BEGIN Input data

import Mathlib
import HarnessLib
import Summits.Ventures.LatticeQCDFlow.Exactness.Phi4JitteredHMC
import Summits.Ventures.LatticeQCDFlow.Exactness.JitteredHMCReversible

/-!
# Detailed balance of the φ⁴ engine's jittered qpq / pqp HMC kernels, for every jitter law

HONEST FRAMING: exact (Metropolis-corrected) sampling algorithms for lattice gauge theory;
figures of merit are autocorrelation/cost numbers at stated couplings and volumes; no
continuum-physics claim.

Venture `LatticeQCDFlow` (cell pub-lqcd), topic `Exactness`, FANOUT row 9 (eng-latcore, the φ⁴ engine path
`phi4_2d.hmc / hmcpqp(..., tau_jitter)`).  NEW WORK of the cell over the tree
(`JitteredHMCReversible.jitterHMC_isReversible`; `Phi4JitteredHMC.phi4JitterHMC(PQP)`: the jittered kernels;
`Phi4HMCExact`: the involutive volume-preserving qpq / pqp proposals).  Split off `Phi4JitteredHMC.lean`
(whose definitions and exactness do not need `JitteredHMCReversible`).  Nothing is cited as a fact; no
number is claimed.

* **`phi4JitterHMC_isReversible`**, **`phi4JitterHMCPQP_isReversible`** — the jittered qpq and pqp HMC
  kernels satisfy detailed balance with respect to `e^{−S}·Leb` for every coupling matrix `J`, every `λ`,
  every step / step-number assignment and EVERY jitter law `η`.

NOT CLAIMED: anything quantitative; floating point.
-/

noncomputable section

namespace Summit.Ventures.LatticeQCDFlow.Exactness

open MeasureTheory ProbabilityTheory ProbabilityTheory.Kernel Set Function Finset
open Summit.Ventures.LatticeQCDFlow.Scoring
open scoped ENNReal

variable {n : ℕ}
variable {Lab : Type*} [Countable Lab] [MeasurableSpace Lab] [MeasurableSingletonClass Lab]
variable (J : Fin (n + 1) → Fin (n + 1) → ℝ) (lam : ℝ) (δ : Lab → ℝ) (N : Lab → ℕ) (η : Measure Lab)

/-- **THE JITTERED qpq UPDATE SATISFIES DETAILED BALANCE** w.r.t. `e^{−S}·Leb`, for every jitter law. -/
theorem phi4JitterHMC_isReversible [IsProbabilityMeasure η] :
    IsReversible (phi4JitterHMC J lam δ N η)
      ((volume : Measure (Fin (n + 1) → ℝ)).withDensity fun φ =>
        ENNReal.ofReal (Real.exp (-latticePhi4Action J lam φ))) :=
  jitterHMC_isReversible (vol := (volume : Measure (Fin (n + 1) → ℝ))) (volP := (volume : Measure (Fin (n + 1) → ℝ)))
    η (continuous_latticePhi4Action J lam).measurable measurable_phi4Kinetic
    (fun l => hmcProposal_involutive J lam (δ l) (N l)) (fun l => measurePreserving_hmcProposal J lam (δ l) (N l))

/-- **THE JITTERED pqp UPDATE SATISFIES DETAILED BALANCE**, for every jitter law. -/
theorem phi4JitterHMCPQP_isReversible [IsProbabilityMeasure η] :
    IsReversible (phi4JitterHMCPQP J lam δ N η)
      ((volume : Measure (Fin (n + 1) → ℝ)).withDensity fun φ =>
        ENNReal.ofReal (Real.exp (-latticePhi4Action J lam φ))) :=
  jitterHMC_isReversible (vol := (volume : Measure (Fin (n + 1) → ℝ))) (volP := (volume : Measure (Fin (n + 1) → ℝ)))
    η (continuous_latticePhi4Action J lam).measurable measurable_phi4Kinetic
    (fun l => hmcProposalPQP_involutive J lam (δ l) (N l))
    (fun l => measurePreserving_hmcProposalPQP J lam (δ l) (N l))

end Summit.Ventures.LatticeQCDFlow.Exactness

END Input data

What is needed - Show every line of the entries above where the word "kernels" occurs.

Task response -
# Detailed balance of the φ⁴ engine's jittered qpq / pqp HMC kernels, for every jitter law
(`JitteredHMCReversible.jitterHMC_isReversible`; `Phi4JitteredHMC.phi4JitterHMC(PQP)`: the jittered kernels;
  kernels satisfy detailed balance with respect to `e^{−S}·Leb` for every coupling matrix `J`, every `λ`,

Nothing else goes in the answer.